* Task to complete
Sort through the material below and copy each line with "seat".

* Data provided
/-
Copyright (c) 2026 the pub-hodgecm-mathlib formalisation cell (harness21).  Prover seat hodgecm-mathlib-K2E5-p17 (g8), Track B «K2-LIT»,
#184♮ = hLiu418 = `stmt-HodgeConjecture-24832`; socket #41 — THE TOP, edition 4a «KIND 0»: the constant-term package assembled from the three cells of ★ O41.4
(author of record, LEAD F0P6-plan (g14) BATCH #46 (a)).  THEOREMS ONLY (no `def`, no `instance`, no notation, no named-fact hypothesis, no `sorry`); NO `Lines` import.
-/
import Summits.HodgeConjecture.HodgeConjecture.Theorems.K2LiuSiegelEisensteinContinuationTopKinds   -- ★ editions 1–3b (this seat): the KIND-0 binder shapes, merge devices
import Summits.HodgeConjecture.HodgeConjecture.Theorems.K2LiuConstantTermDelta                     -- ★ O41.4 `constTerm_three_cells`
import Literature.NumberTheory.Automorphic.AdelicHeightGLContinuity                                 -- ★ `continuous_adelicHeightGL`
import HarnessLib

/-!
# Crux `HLiu418`, socket #41 — THE TOP, edition 4a: THE CONSTANT-TERM PACKAGE (KIND 0) FROM THE THREE CELLS —
# `Ec₀ := (∏_{p∈P}(s−p))·f_s + E₈ + E₇` (identity cell · big-cell package · middle-cell package), its five KIND-0 letters for ★ edition 3b

Cell `hodgecm-mathlib`, crux item hLiu418 = `stmt-HodgeConjecture-24832` (helper lane until the typist's tie; count-neutral).

★ O41.4 `K2LiuConstantTermDelta.constTerm_three_cells` (weight-normalised, orbit form): on the convergence half-plane, for a continuous Siegel section `f_s` and the Fourier carrier
`(νN, β)`, `∫ β(u)·E^Δ(uh; f_s) dνN(u) = (∫β)·f_s(h) + M(s)f_s(h) + MID(s,h)` (identity cell, big cell ★ `intertwiningDelta`, middle orbits over `REST`); with ★ Φ1
`fourierCoeffDelta_zero_index` (`ψ_0 ≡ 1`) the `S = 0` coefficient is `f_s(h) + (∫β)⁻¹·M(s)f_s(h) + (∫β)⁻¹·MID(s,h)`.  The big cell and the middle cell arrive as TERM PACKAGES in the
common 4-clause currency (★ Φ8 `K2LiuBigCellPackageOfFaces.exists_bigCell_package` with (MOD) ★ + growth face; ★ G5-a `exists_middle_package`) — here BY VALUE as their OUTPUTS
`E₈`, `E₇` with clauses (i)(ii)(iv)(v) relative to the normalised terms `(∫β)⁻¹·M(s)f_s(h)` and `(∫β)⁻¹·MID(s,h)`; the identity cell is `(∏(s−p))·f_s(h)` with `f` holomorphic in `s`
(★ `IsHolomorphicSectionFamily`, i.e. `hstd.1.2`), continuous, of moderate growth (G7 letter `hfgr`, by value).
THIS FILE assembles the KIND-0 binders of ★ `siegelEisensteinContinuation_of_kinds_fixedCarrier` — `Ec₀`, (i) `hd₀`, (ii) `hc₀`, the coefficient identity `hcoef₀` for THAT carrier, the
local bound `hbd₀`, the growth `hgr₀` — the local bound being DERIVED from growth + continuity of ★ `adelicHeightGL` + the height floor (`localBound_of_growth`, no local compactness used).
HEAD **`exists_constantTerm_package`** `: ∃ Ec₀, hd₀ ∧ hc₀ ∧ hcoef₀ ∧ hbd₀ ∧ hgr₀` (shapes = ★ edition 3b's binders VERBATIM).
Sources: [Tan1999, §1, §4 Props. 4.1, 4.4]; [MoeglinWaldspurger1995, II.1.7, IV.1.8–IV.1.9]; [KudlaRallis1994, §1].
HONEST LABEL.  Count-neutral helper until tied; `HC_CM` is proved only modulo the 7 printed citations (2 remaining named inputs: hLiu418 = `stmt-HodgeConjecture-24832`,
h413 = `stmt-HodgeConjecture-24833`) until rung 0 closes.
-/

set_option autoImplicit false
set_option linter.dupNamespace false -- the mandated namespace repeats `HodgeConjecture.HodgeConjecture`

noncomputable section

open scoped Matrix Topology ENNReal NNReal BigOperators
open NumberField IsDedekindDomain MeasureTheory Filter
open Literature.NumberTheory.Automorphic Literature.NumberTheory.GaloisRepresentations
open Literature.NumberTheory.GelbartRogawski1991 Literature.NumberTheory.GelbartRogawski1991.GRConstruction
open Literature.NumberTheory.K2Lit.SiegelDoubled Literature.MeasureTheory.Group

namespace Summit.HodgeConjecture.HodgeConjecture.Cruxes.HLiu418.K2LiuSiegelEisensteinConstantTermPackage

open K2LiuSiegelUnipotentFourierDefs K2LiuConstantTermDelta
open K2LiuContinuationPackageAlgebra (exists_height_floor exists_ball_norm_le_of_continuous)
open K2LiuSiegelEisensteinContinuationTopKinds (le_max_mul_rpow add_add_le_merged_monomial)

/-! ## §1 A local bound from growth (continuity of the height, the floor; no local compactness) -/

section LocalBound

variable {X : Type*} [TopologicalSpace X]

/-- `hgt x ^ A ≤ max (B ^ A) (m ^ A)` for `m ≤ hgt x ≤ B`, `0 < m`, ANY real exponent `A` (split on the sign of `A`). [folklore] -/
theorem rpow_le_max_of_floor_ceiling {m B h A : ℝ} (hm : 0 < m) (hmh : m ≤ h) (hhB : h ≤ B) : h ^ A ≤ max (B ^ A) (m ^ A) := by
  rcases le_or_gt 0 A with hA | hA
  · exact (Real.rpow_le_rpow (hm.le.trans hmh) hhB hA).trans (le_max_left _ _)
  · exact (Real.rpow_le_rpow_of_nonpos hm hmh hA.le).trans (le_max_right _ _)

* Finished exercise
Copyright (c) 2026 the pub-hodgecm-mathlib formalisation cell (harness21).  Prover seat hodgecm-mathlib-K2E5-p17 (g8), Track B «K2-LIT»,
import Summits.HodgeConjecture.HodgeConjecture.Theorems.K2LiuSiegelEisensteinContinuationTopKinds   -- ★ editions 1–3b (this seat): the KIND-0 binder shapes, merge devices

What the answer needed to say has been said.